# WHAT THE TASK REQUIRES
Once the line with "convention) — EXACTLY the" is found in the entries below, print it and each following line exactly, stopping after the line with "so the reading-grade"; print nothing else.

# MATERIAL SHOWN
/-!
# Kolyvagin's redefinition of `m_∞` — the `hK` input of `jetchevMaxHLAtThree_of_perLevel` (p486881) —
# DERIVED from the typed McCallum 1991 Prop. 5.2 (`McCallum1991.prop52_exists_conductor_kolyvaginClass_order_eq`,
# cell `bsd-jet`, seat lit-ty), Mordell–Weil (a tree THEOREM) and a conductor-1 datum with `y_K` of
# infinite order; hence `stub_jetchevMaxHLAtThree` VERBATIM ⟸ {Prop. 5.2 fact, `y_K` non-torsion
# per frame, the per-level inequality} (cell `bsd-stepL`, seat
# `bsd-stepL-tam3-p1`, helper toward item 19109 `EulerHalvesAtThree`)

HONEST FRAMING. CONDITIONAL bricks: `exists_mInf_of_prop52` and its corollaries take the named,
UNPROVED Literature fact `McCallum1991.prop52_exists_conductor_kolyvaginClass_order_eq` (McCallum,
LMS LN 153 (1991) §5 Prop. 5.2, case `C = {0}`, typed 2026-08-27 by `bsd-jet-lit-ty`; p-adic tower
image; NO `p ∤ N` clause) as a hypothesis; nothing is discharged unconditionally; the registered stub
`stub_jetchevMaxHLAtThree` (item 19109, skeleton v4) stays OPEN; no item closes; 0 classes move
(T7); `--supports stmt-BirchSwinnertonDyer-19109` (helper). WHAT IS PROVED:
* §1 `exists_exactDepth_of_not_isOfFinAddOrder` — in a finitely generated abelian group an element
  of infinite order has an exact `p`-depth (`p^u ∣ x`, `p^{u+1} ∤ x`): Krull's intersection theorem
  (`Ideal.mem_iInf_smul_pow_eq_bot_iff`) + injectivity of `n ↦ n • x`. [folklore]
* §2 `divOrd_eq_natCast_of_exact` ∕ `exact_of_divOrd_eq_natCast` — `p^u ∥ P_n ⟺ ord_p(P_n) = u`
  for the tree's `Koly.divOrd` (x11b3 `KolyvaginLine.lean`).
* §3 **`exists_mInf_of_prop52`** (any odd `p`): under Prop. 5.2's own binders (globally minimal
  `W/ℚ` without CM; `K` imaginary quadratic, `d_K ∉ {−3,−4}`, Heegner hypothesis; `p ≠ 2` with
  surjective `p`-adic tower; frame `(Dt, β, ι)`; ring class fields number fields; a conductor-1
  datum `d₁` with `P_1 = y_K` of infinite order) there is `m_∞ : ℕ` with `m_∞ ≤ m(n)` for every
  admissible `(n, d)` and attained at admissible conductors of arbitrarily large `M(n)`, where
  `m(n) := ord_p(P_n)` if `ord_p(P_n) < M(n)`, else `∞` (McCallum's convention) — EXACTLY the
  binder `hK` of `jetchevMaxHLAtThree_of_perLevel`. PROOF: `m_∞ := min` of the set of exact depths
  `u` over admissible data with `u + 1 ≤ M(n)` — non-empty by `d₁` (Mordell–Weil
  `module_finite_point_holds` on `E(K[1])` + §1; `M(1) = ∞`); the bound by `Nat.sInf_le`; attainment:
  at the minimiser `n₀` either `n₀ = 1` (serves every bound, `M(1) = ∞`) or `n₀` has `r ≥ 1` prime
  factors, `m_∞` is McCallum's `M_r` (`IsLeast` on `S_r`), and Prop. 5.2 with `M = max(m', M_r + 1)`
  gives `n ∈ S_r(M)` with `p^{M_r} ∥ P_n`, i.e. `m(n) = m_∞`, `M(n) ≥ m'`.
* §4 `jetchevMaxHLAtThree_hK_of_prop52` — at every frame of the stub (`p = 3 ∥ N`), Prop. 5.2's
  binders FROM the frame: `¬CM` (`not_hasCM_of_hasMultiplicativeReductionAtPrime'`), `d_K ≠ −3`
  (`3 ∣ N` + Heegner ⟹ `3 ∤ d_K`), `d_K ≠ −4` (`d_K` odd), the 3-adic tower
  (`forall_hasSurjectiveModNGaloisRep_pow_of_multiplicative_of_surj`, Wuthrich 2014 Lemma 20); `K[k]`
  number fields for ALL `k` (bsd-jet's `JET.numberField_ringClassField`, pv-2's
  `Rank1ResidualJetRingClassFields.lean`, including the junk conductor `k = 0`); ONE input remains: `hy` (a conductor-1 datum with `y_K` of infinite order: Gross–Zagier grade on the frame,
  `r_an = 1`, `L(E^{d_K},1) ≠ 0`; `gross_zagier` is conjunct 1 of item 19112).
* §5 **`jetchevMaxHLAtThree_of_prop52_of_perLevel : h52 → hy → hlev → ‹stub_jetchevMaxHLAtThree
  verbatim›`** — so the reading-grade stub now reads, in the tree: {S9 = ONE typed fact (Prop. 5.2),
  `y_K` non-torsion per frame (GZ), `hlev` = the per-level inequality, i.e. the
  instantiation of `JET.Section6.tamagawaExponent_le_m_of_selmerFamilies` (S1∕S2∕S3∕S4∕S5∕S7∕S10 of
  the `bsd-jet` sheet `PV2-J6-KERNEL.md`)}.
References (locators only; the one cited FACT is imported, not declared): [cite: McCallumLMS1991,
§5 Lemma 5.1, Prop. 5.2 (pp. 303–306)] [cite: Jetchev2008, §3.1 (p. 817), Thm. 1.4 (p. 812), Proof
of Thm. 1.4 (p. 825)] [cite: Wuthrich2014, Lemma 20 (p. 399)] [cite: SilvermanAEC2009, Thm. VIII.6.7].
Design: theorems only; `ℕ∞`. Axioms: `propext`, `Classical.choice`, `Quot.sound`.
-/

set_option autoImplicit false

noncomputable section

open scoped Classical NumberField

namespace Summit.BirchSwinnertonDyer.Rank1Residual.X11b.Three.Koly

open WeierstrassCurve Literature.NumberTheory.EllipticCurves
  Literature.NumberTheory.EllipticCurves.ModularForms
  Literature.NumberTheory.EllipticCurves.Rank1Residual
  Summit.BirchSwinnertonDyer.Rank1Residual Summit.BirchSwinnertonDyer.Rank1Residual.X11b
  IsDedekindDomain

universe u

/-! ### §1 An element of infinite order in a finitely generated abelian group has an exact `p`-depth -/

/-- In a finitely generated abelian group, an element `x` of infinite order is not infinitely
`p`-divisible (`1 < p`): there is `u` with `p^u ∣ x` and `p^{u+1} ∤ x`. PROOF: otherwise
`x ∈ ⋂ᵢ pⁱ·A`, so by Krull's intersection theorem (`Ideal.mem_iInf_smul_pow_eq_bot_iff`, `ℤ`
Noetherian, `A` finite over `ℤ`) `r • x = x` for some `r ∈ (p)`, i.e. `(1 − r) • x = 0` with
`1 − r ≠ 0` — contradicting the injectivity of `n ↦ n • x`. [folklore] -/
theorem exists_exactDepth_of_not_isOfFinAddOrder {A : Type*} [AddCommGroup A] [Module.Finite ℤ A]
    {p : ℕ} (hp : 1 < p) {x : A} (hx : ¬ IsOfFinAddOrder x) :
    ∃ u : ℕ, (∃ Q : A, ((p ^ u : ℕ) : ℤ) • Q = x) ∧ ¬ ∃ Q : A, ((p ^ (u + 1) : ℕ) : ℤ) • Q = x := by
  by_contra hall
  push Not at hall
  -- every depth is attained
  have hdiv : ∀ u : ℕ, ∃ Q : A, ((p ^ u : ℕ) : ℤ) • Q = x := by
    intro u
    induction u with
    | zero => exact ⟨x, by simp⟩
    | succ u ih => exact hall u ih
  -- hence `x ∈ ⋂ᵢ (p)ⁱ • ⊤`
  set I : Ideal ℤ := Ideal.span {(p : ℤ)} with hI
  have hmem : x ∈ (⨅ i : ℕ, I ^ i • ⊤ : Submodule ℤ A) := by
    rw [Submodule.mem_iInf]
    intro i
    obtain ⟨Q, hQ⟩ := hdiv i
    rw [← hQ]
    have hpi : ((p ^ i : ℕ) : ℤ) ∈ I ^ i := by
      rw [Nat.cast_pow]
      exact Ideal.pow_mem_pow (Ideal.mem_span_singleton_self (p : ℤ)) i
    exact Submodule.smul_mem_smul hpi (Submodule.mem_top : Q ∈ (⊤ : Submodule ℤ A))
  obtain ⟨⟨r, hr⟩, hrx⟩ := (Ideal.mem_iInf_smul_pow_eq_bot_iff I x).mp hmem
  obtain ⟨k, rfl⟩ := Ideal.mem_span_singleton'.mp hr
  -- `(1 - k p) • x = 0` with `n ↦ n • x` injective
  have hinj := injective_zsmul_iff_not_isOfFinAddOrder.mpr hx
  have h0 : (1 - k * (p : ℤ)) • x = (0 : ℤ) • x := by
    rw [sub_smul, one_smul, zero_smul, sub_eq_zero]
    exact hrx.symm
  have h1 : (1 : ℤ) - k * p = 0 := hinj h0
  have hdvd : (p : ℤ) ∣ 1 := ⟨k, by linarith⟩
  have : p ∣ 1 := by exact_mod_cast hdvd
  exact absurd (Nat.le_of_dvd Nat.one_pos this) (not_le.mpr hp)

# SOLUTION FOR THIS EXERCISE
  `m(n) := ord_p(P_n)` if `ord_p(P_n) < M(n)`, else `∞` (McCallum's convention) — EXACTLY the
  binder `hK` of `jetchevMaxHLAtThree_of_perLevel`. PROOF: `m_∞ := min` of the set of exact depths
  `u` over admissible data with `u + 1 ≤ M(n)` — non-empty by `d₁` (Mordell–Weil
  `module_finite_point_holds` on `E(K[1])` + §1; `M(1) = ∞`); the bound by `Nat.sInf_le`; attainment:
  at the minimiser `n₀` either `n₀ = 1` (serves every bound, `M(1) = ∞`) or `n₀` has `r ≥ 1` prime
  factors, `m_∞` is McCallum's `M_r` (`IsLeast` on `S_r`), and Prop. 5.2 with `M = max(m', M_r + 1)`
  gives `n ∈ S_r(M)` with `p^{M_r} ∥ P_n`, i.e. `m(n) = m_∞`, `M(n) ≥ m'`.
* §4 `jetchevMaxHLAtThree_hK_of_prop52` — at every frame of the stub (`p = 3 ∥ N`), Prop. 5.2's
  binders FROM the frame: `¬CM` (`not_hasCM_of_hasMultiplicativeReductionAtPrime'`), `d_K ≠ −3`
  (`3 ∣ N` + Heegner ⟹ `3 ∤ d_K`), `d_K ≠ −4` (`d_K` odd), the 3-adic tower
  (`forall_hasSurjectiveModNGaloisRep_pow_of_multiplicative_of_surj`, Wuthrich 2014 Lemma 20); `K[k]`
  number fields for ALL `k` (bsd-jet's `JET.numberField_ringClassField`, pv-2's
  `Rank1ResidualJetRingClassFields.lean`, including the junk conductor `k = 0`); ONE input remains: `hy` (a conductor-1 datum with `y_K` of infinite order: Gross–Zagier grade on the frame,
  `r_an = 1`, `L(E^{d_K},1) ≠ 0`; `gross_zagier` is conjunct 1 of item 19112).
* §5 **`jetchevMaxHLAtThree_of_prop52_of_perLevel : h52 → hy → hlev → ‹stub_jetchevMaxHLAtThree
  verbatim›`** — so the reading-grade stub now reads, in the tree: {S9 = ONE typed fact (Prop. 5.2),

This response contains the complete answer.